This study investigates the antimicrobial effects of a nanoparticle composite on antibiotic-resistant pathogenic bacteria. The research highlights the differential impact on Gram-positive and Gram-negative bacteria due to their structural differences.
Take tubes with a medium containing a nanoparticle composite, engineered from a combination of transition metals and carbon.
Introduce antibiotic-resistant Gram-positive and Gram-negative pathogenic bacteria into separate tubes as test samples.
Include untreated bacteria as a negative control and antibiotic-treated bacteria as a positive control.
Incubate the samples with shaking.
In Gram-negative bacteria, the porous outer membrane and thin peptidoglycan layer facilitate nanoparticle entry, leading to membrane disruption.

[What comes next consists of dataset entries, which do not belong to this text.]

import Mathlib
import HarnessLib
import Summits.Ventures.LatticeQCDFlow.Exactness.QuasiStaticSecondOrder
import Summits.Ventures.LatticeQCDFlow.Exactness.QuasiStaticPathKL

/-!
# The floor law under perfect relaxation: `D̃_KL`, its reverse twin, a certified ESS ceiling

HONEST FRAMING: exact (Metropolis-corrected) sampling algorithms for lattice gauge theory;
figures of merit are autocorrelation/cost numbers at stated couplings and volumes; no
continuum-physics claim.

Venture `LatticeQCDFlow` (cell pub-lqcd), topic `Exactness`, FANOUT row 8 (s0-cpn-nemc, GEN-4).
OUR WORK (elementary), nothing cited as a fact.  Assembles `QuasiStaticSecondOrder.lean` (the
trapezoid law `|KL_qs(n) − (⟨D⟩_0 − ⟨D⟩_1)/(2n)| ≤ M/(12n²)`) with `QuasiStaticPathKL.lean`
(`D(P_F ‖ P_R) = KL_qs` under perfect relaxation) and the theory seat's T2-W′
`Theory2.ess_perfect_relaxation_le` (`ÊSS ≤ exp(−Σ_k D(π_{k+1} ‖ π_k))`), for the uniform
linear protocol `c_k = k/n` of Bonanno–Nada–Vadacchino 2024 with every layer resampling exactly
from its Gibbs law:

* `sum_klFin_add_klFin_symm` — Jeffreys along any grid: `Σ_k [D(π_{c_k} ‖ π_{c_{k+1}}) +
  D(π_{c_{k+1}} ‖ π_{c_k})] = Σ_k (c_{k+1} − c_k)(⟨D⟩_{c_k} − ⟨D⟩_{c_{k+1}})`;
* `sum_klFin_reverse_uniform_eq` — the REVERSE stepwise sum is `(⟨D⟩_0 − ⟨D⟩_1)/n − KL_qs(n)`,
  hence (`abs_sum_klFin_reverse_uniform_sub_floor_le`) it, too, is the floor up to `M/(12n²)`
  (with the opposite sign of the defect);
* **`abs_kl_path_perfect_uniform_sub_floor_le`** —
  `|D(P_F ‖ P_R) − (⟨D⟩_0 − ⟨D⟩_1)/(2n)| ≤ M/(12n²)`: the printed `D̃_KL = ⟨W⟩ − ΔF` of the
  perfectly relaxed protocol IS the floor to second order;
* **`ess_perfect_uniform_le_exp`** — `ÊSS ≤ exp(−(⟨D⟩_0 − ⟨D⟩_1)/(2n) + M/(12n²))`: a
  CERTIFIED effective-sample-size ceiling for the perfectly relaxed protocol.

Numbers (OURS, HOME/s0-cpn-nemc/RESULTS.md §7(c)/§9; not proved here): at (N, β, L, L_d, n_step)
= (21, 0.7, 114, 24, 1000) the floor is 0.2965 and `M/(12n²) ≤ 8.3·10⁻⁴` for the envelope
`M = 10⁴` of the measured skewness scale, so under perfect relaxation `D̃_KL ∈ [0.2957, 0.2973]`
and `ÊSS ≤ e^{−0.2957} = 0.744`.  This rigorous ceiling is WEAKER than the Gaussian-work ceiling
`e^{−2·KL_qs} = 0.553` of RESULTS §7(c)(ii) (which rests on the measured Gaussianity of `W`,
theirs and ours, not on a theorem): the printed Table-3 value 0.731(6) violates the latter, not
the former — recorded so that the typed bound and the empirical law stay distinguishable.
-/

namespace Summit.Ventures.LatticeQCDFlow.Exactness

open Finset Set
open Summit.Ventures.LatticeQCDFlow.Theory2

variable {X : Type*} [Fintype X]

/-- **Jeffreys along a grid.**  The symmetrised stepwise relative entropies of the linear family
sum to `Σ_k (c_{k+1} − c_k)(⟨D⟩_{c_k} − ⟨D⟩_{c_{k+1}})` (free energies cancel). -/
theorem sum_klFin_add_klFin_symm [Nonempty X] (S₀ D : X → ℝ) (c : ℕ → ℝ) (n : ℕ) :
    ∑ k ∈ range n,
        (klFin (gibbsLaw (linAction S₀ D (c k))) (gibbsLaw (linAction S₀ D (c (k + 1))))
          + klFin (gibbsLaw (linAction S₀ D (c (k + 1)))) (gibbsLaw (linAction S₀ D (c k))))
      = ∑ k ∈ range n, (c (k + 1) - c k) * (meanD S₀ D (c k) - meanD S₀ D (c (k + 1))) := by
  refine sum_congr rfl (fun k _ => ?_)
  rw [klFin_gibbsLaw_linAction, klFin_gibbsLaw_linAction]
  ring

/-- **The reverse stepwise sum of the uniform protocol** (the exponent of T2-W′):
`Σ_{k<n} D(π_{(k+1)/n} ‖ π_{k/n}) = (⟨D⟩_0 − ⟨D⟩_1)/n − KL_qs(n)`. -/
theorem sum_klFin_reverse_uniform_eq [Nonempty X] (S₀ D : X → ℝ) {n : ℕ} (hn : n ≠ 0) :
    ∑ k ∈ range n, klFin (gibbsLaw (linAction S₀ D (((k + 1 : ℕ) : ℝ) / n)))
        (gibbsLaw (linAction S₀ D ((k : ℝ) / n)))
      = (meanD S₀ D 0 - meanD S₀ D 1) / n - qsDissipation S₀ D (fun k => (k : ℝ) / n) n := by
  have hn' : (n : ℝ) ≠ 0 := Nat.cast_ne_zero.mpr hn
  have hsymm := sum_klFin_add_klFin_symm S₀ D (fun k => (k : ℝ) / n) n
  rw [sum_add_distrib, ← qsDissipation_eq_sum_klFin] at hsymm
  have htel : ∑ k ∈ range n, ((((k + 1 : ℕ) : ℝ) / n - (k : ℝ) / n)
      * (meanD S₀ D ((k : ℝ) / n) - meanD S₀ D (((k + 1 : ℕ) : ℝ) / n)))
      = (meanD S₀ D 0 - meanD S₀ D 1) / n := by
    have hstep : ∀ k ∈ range n, (((k + 1 : ℕ) : ℝ) / n - (k : ℝ) / n)
        * (meanD S₀ D ((k : ℝ) / n) - meanD S₀ D (((k + 1 : ℕ) : ℝ) / n))
        = 1 / (n : ℝ) * (meanD S₀ D ((k : ℝ) / n) - meanD S₀ D (((k + 1 : ℕ) : ℝ) / n)) := by
      intro k _
      rw [succ_div_sub_div hn]
    rw [sum_congr rfl hstep, ← mul_sum, sum_range_sub' (fun k => meanD S₀ D ((k : ℝ) / n)) n]
    simp only [Nat.cast_zero, zero_div, div_self hn']
    ring
  rw [htel] at hsymm
  linarith

/-- **The reverse sum is the floor to second order** (defect with the opposite sign):
`|Σ_{k<n} D(π_{(k+1)/n} ‖ π_{k/n}) − (⟨D⟩_0 − ⟨D⟩_1)/(2n)| ≤ M/(12n²)`. -/
theorem abs_sum_klFin_reverse_uniform_sub_floor_le [Nonempty X] (S₀ D : X → ℝ) {n : ℕ}
    (hn : n ≠ 0) {M : ℝ} (hM : ∀ c ∈ Icc (0:ℝ) 1, |kappa3D S₀ D c| ≤ M) :
    |∑ k ∈ range n, klFin (gibbsLaw (linAction S₀ D (((k + 1 : ℕ) : ℝ) / n)))
          (gibbsLaw (linAction S₀ D ((k : ℝ) / n)))
        - (meanD S₀ D 0 - meanD S₀ D 1) / (2 * n)| ≤ M / (12 * (n : ℝ) ^ 2) := by
  have h := abs_qsDissipation_uniform_sub_floor_le S₀ D hn hM
  rw [sum_klFin_reverse_uniform_eq S₀ D hn]
  rw [abs_le] at h ⊢
  constructor
  · have : (meanD S₀ D 0 - meanD S₀ D 1) / ↑n = 2 * ((meanD S₀ D 0 - meanD S₀ D 1) / (2 * ↑n)) := by
      field_simp
    linarith [h.2]
  · have : (meanD S₀ D 0 - meanD S₀ D 1) / ↑n = 2 * ((meanD S₀ D 0 - meanD S₀ D 1) / (2 * ↑n)) := by
      field_simp
    linarith [h.1]

/-- **`D̃_KL` of the perfectly relaxed uniform protocol is the floor to second order**:
`|D(P_F ‖ P_R) − (⟨D⟩_0 − ⟨D⟩_1)/(2n)| ≤ M/(12n²)` when `|κ₃,c(D)| ≤ M` on `[0, 1]`. -/
theorem abs_kl_path_perfect_uniform_sub_floor_le [Nonempty X] (S₀ D : X → ℝ) {n : ℕ} (hn : n ≠ 0)
    {M : ℝ} (hM : ∀ c ∈ Icc (0:ℝ) 1, |kappa3D S₀ D c| ≤ M) :
    |klFin (pathLaw (gibbsLaw (linAction S₀ D ((0 : ℕ) / (n : ℝ))))
            (fun (k : Fin n) (_ : X) (y : X) =>
              gibbsLaw (linAction S₀ D (((k + 1 : ℕ) : ℝ) / n)) y))
        (revPathLaw (fun k : Fin (n + 1) => linAction S₀ D ((k : ℕ) / (n : ℝ)))
            (fun k _ y => gibbsLaw (linAction S₀ D (((k + 1 : ℕ) : ℝ) / n)) y))
      - (meanD S₀ D 0 - meanD S₀ D 1) / (2 * n)| ≤ M / (12 * (n : ℝ) ^ 2) := by
  have h := kl_path_perfect_eq_qsDissipation S₀ D (fun k => (k : ℝ) / n) n
  simp only [] at h
  rw [h]
  exact abs_qsDissipation_uniform_sub_floor_le S₀ D hn hM

/-- **Certified ESS ceiling for the perfectly relaxed uniform protocol**:
`ÊSS ≤ exp(−(⟨D⟩_0 − ⟨D⟩_1)/(2n) + M/(12n²))` (T2-W′ with the reverse sum evaluated to second
order). -/
theorem ess_perfect_uniform_le_exp [Nonempty X] [DecidableEq X] (S₀ D : X → ℝ) {n : ℕ}
    (hn : n ≠ 0) {M : ℝ} (hM : ∀ c ∈ Icc (0:ℝ) 1, |kappa3D S₀ D c| ≤ M) :
    essFrac (revPathLaw (fun k : Fin (n + 1) => linAction S₀ D ((k : ℕ) / (n : ℝ)))
              (fun k _ y => gibbsLaw (linAction S₀ D (((k + 1 : ℕ) : ℝ) / n)) y))
            (pathLaw (gibbsLaw (linAction S₀ D ((0 : ℕ) / (n : ℝ))))
              (fun (k : Fin n) (_ : X) (y : X) =>
                gibbsLaw (linAction S₀ D (((k + 1 : ℕ) : ℝ) / n)) y))
      ≤ Real.exp (-((meanD S₀ D 0 - meanD S₀ D 1) / (2 * n)) + M / (12 * (n : ℝ) ^ 2)) := by
  have h := ess_perfect_relaxation_le (fun k : Fin (n + 1) => linAction S₀ D ((k : ℕ) / (n : ℝ)))
  simp only [Fin.val_succ, Fin.val_castSucc, Fin.val_zero] at h
  have hsum : ∑ k : Fin n, klFin (gibbsLaw (linAction S₀ D (((k : ℕ) + 1 : ℕ) / (n : ℝ))))
        (gibbsLaw (linAction S₀ D ((k : ℕ) / (n : ℝ))))
      = ∑ k ∈ range n, klFin (gibbsLaw (linAction S₀ D (((k + 1 : ℕ) : ℝ) / n)))
          (gibbsLaw (linAction S₀ D ((k : ℝ) / n))) :=
    Fin.sum_univ_eq_sum_range (fun k => klFin (gibbsLaw (linAction S₀ D (((k + 1 : ℕ) : ℝ) / n)))
      (gibbsLaw (linAction S₀ D ((k : ℝ) / n)))) n
  have hrev := (abs_le.mp (abs_sum_klFin_reverse_uniform_sub_floor_le S₀ D hn hM)).1
  refine h.trans ?_
  rw [Real.exp_le_exp, hsum]
  linarith

end Summit.Ventures.LatticeQCDFlow.Exactness
/-- **Pythagoras for the projection onto a normalised vector**, `L²` form over any measure space:
if `∫|u|² = ∫|v|² = 1` and `α = ∫ v̄ u`, then `∫ |u − αv|² = 1 − |α|²` (in particular `|α| ≤ 1`,
Cauchy–Schwarz). [folklore] -/
theorem lintegral_enorm_sq_sub_inner_mul {X : Type*} [MeasurableSpace X] {μ : Measure X}
    {u v : X → ℂ} (hu : AEStronglyMeasurable u μ) (hv : AEStronglyMeasurable v μ)
    (hu1 : ∫⁻ x, ‖u x‖ₑ ^ 2 ∂μ = 1) (hv1 : ∫⁻ x, ‖v x‖ₑ ^ 2 ∂μ = 1) :
    ∫⁻ x, ‖u x - (∫ y, conj (v y) * u y ∂μ) * v x‖ₑ ^ 2 ∂μ =
        ENNReal.ofReal (1 - ‖∫ y, conj (v y) * u y ∂μ‖ ^ 2) ∧
      ‖∫ y, conj (v y) * u y ∂μ‖ ^ 2 ≤ 1 := by
  set α : ℂ := ∫ y, conj (v y) * u y ∂μ with hα
  -- integrability
  have hu2 : Integrable (fun x => ‖u x‖ ^ 2) μ := integrable_norm_sq_of_lintegral hu (by rw [hu1]; simp)
  have hv2 : Integrable (fun x => ‖v x‖ ^ 2) μ := integrable_norm_sq_of_lintegral hv (by rw [hv1]; simp)
  have hcross : Integrable (fun x => conj (v x) * u x) μ := by
    refine Integrable.mono' (hu2.add hv2) (by fun_prop) (ae_of_all _ fun x => ?_)
    rw [norm_mul, Complex.norm_conj]
    simp only [Pi.add_apply]
    nlinarith [sq_nonneg (‖v x‖ - ‖u x‖)]
  have hdiff : Integrable (fun x => ‖u x - α * v x‖ ^ 2) μ := by
    refine Integrable.mono' ((hu2.const_mul 2).add (hv2.const_mul (2 * ‖α‖ ^ 2))) (by fun_prop)
      (ae_of_all _ fun x => ?_)
    rw [Real.norm_of_nonneg (sq_nonneg _)]
    simp only [Pi.add_apply]
    have h1 : ‖u x - α * v x‖ ≤ ‖u x‖ + ‖α‖ * ‖v x‖ := by
      calc ‖u x - α * v x‖ ≤ ‖u x‖ + ‖α * v x‖ := norm_sub_le _ _
        _ = ‖u x‖ + ‖α‖ * ‖v x‖ := by rw [norm_mul]
    have h0 : 0 ≤ ‖u x - α * v x‖ := norm_nonneg _
    nlinarith [sq_nonneg (‖u x‖ - ‖α‖ * ‖v x‖), norm_nonneg (u x), norm_nonneg α, norm_nonneg (v x),
      mul_nonneg (norm_nonneg α) (norm_nonneg (v x))]
  -- the real integrals
  have hIu : ∫ x, ‖u x‖ ^ 2 ∂μ = 1 := by
    rw [integral_eq_lintegral_of_nonneg_ae (ae_of_all _ fun x => sq_nonneg _) (by fun_prop)]
    simp_rw [← ofReal_norm, ← ENNReal.ofReal_pow (norm_nonneg _)] at hu1
    have : ∫⁻ x, ENNReal.ofReal (‖u x‖ ^ 2) ∂μ = 1 := hu1
    rw [this, ENNReal.toReal_one]
  have hIv : ∫ x, ‖v x‖ ^ 2 ∂μ = 1 := by
    rw [integral_eq_lintegral_of_nonneg_ae (ae_of_all _ fun x => sq_nonneg _) (by fun_prop)]
    simp_rw [← ofReal_norm, ← ENNReal.ofReal_pow (norm_nonneg _)] at hv1
    have : ∫⁻ x, ENNReal.ofReal (‖v x‖ ^ 2) ∂μ = 1 := hv1
    rw [this, ENNReal.toReal_one]
  have hIcross : ∫ x, (conj α * (conj (v x) * u x)).re ∂μ = ‖α‖ ^ 2 := by
    have h1 := Complex.reCLM.integral_comp_comm (hcross.const_mul (conj α))
    simp only [Complex.reCLM_apply] at h1
    rw [h1, MeasureTheory.integral_const_mul, ← hα, Complex.conj_mul', ← Complex.ofReal_pow,
      Complex.ofReal_re]
  have hre_int : Integrable (fun x => (conj α * (conj (v x) * u x)).re) μ := by
    have h1 := Complex.reCLM.integrable_comp (hcross.const_mul (conj α))
    simpa only [Complex.reCLM_apply] using h1
  have hreal : ∫ x, ‖u x - α * v x‖ ^ 2 ∂μ = 1 - ‖α‖ ^ 2 := by
    have hpt : (fun x => ‖u x - α * v x‖ ^ 2) =
        fun x => (‖u x‖ ^ 2 + ‖α‖ ^ 2 * ‖v x‖ ^ 2) - 2 * (conj α * (conj (v x) * u x)).re := by
      funext x; exact norm_sub_mul_sq (u x) (v x) α
    have hf1 : Integrable (fun x => ‖u x‖ ^ 2 + ‖α‖ ^ 2 * ‖v x‖ ^ 2) μ := hu2.add (hv2.const_mul _)
    have hf2 : Integrable (fun x => 2 * (conj α * (conj (v x) * u x)).re) μ := hre_int.const_mul 2
    rw [hpt, integral_sub hf1 hf2, integral_add hu2 (hv2.const_mul _), MeasureTheory.integral_const_mul,
      MeasureTheory.integral_const_mul, hIu, hIv, hIcross]
    ring
  have hnn : 0 ≤ 1 - ‖α‖ ^ 2 := by
    rw [← hreal]; exact integral_nonneg fun x => sq_nonneg _
  have hlin : ∫⁻ x, ‖u x - α * v x‖ₑ ^ 2 ∂μ = ENNReal.ofReal (∫ x, ‖u x - α * v x‖ ^ 2 ∂μ) := by
    rw [ofReal_integral_eq_lintegral_ofReal hdiff (ae_of_all _ fun x => sq_nonneg _)]
    congr 1; funext x
    rw [← ofReal_norm, ENNReal.ofReal_pow (norm_nonneg _)]
  exact ⟨by rw [hlin, hreal], by linarith⟩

The nanoparticles then trigger generation of reactive oxygen species, which damage DNA, proteins, and membranes, resulting in higher bacterial death.
In Gram-positive bacteria, the thick peptidoglycan layer enriched with teichoic acid limits nanoparticle penetration, resulting in lower bacterial death.
Next, serially dilute the bacterial suspensions using the medium.
Plate the dilutions on agar, incubate to allow colony formation, and count the colonies.
Fewer colonies in test samples than both the controls confirm the antimicrobial effect of nanoparticles. However, the effect was stronger in Gram-negative bacteria than in Gram-positive bacteria.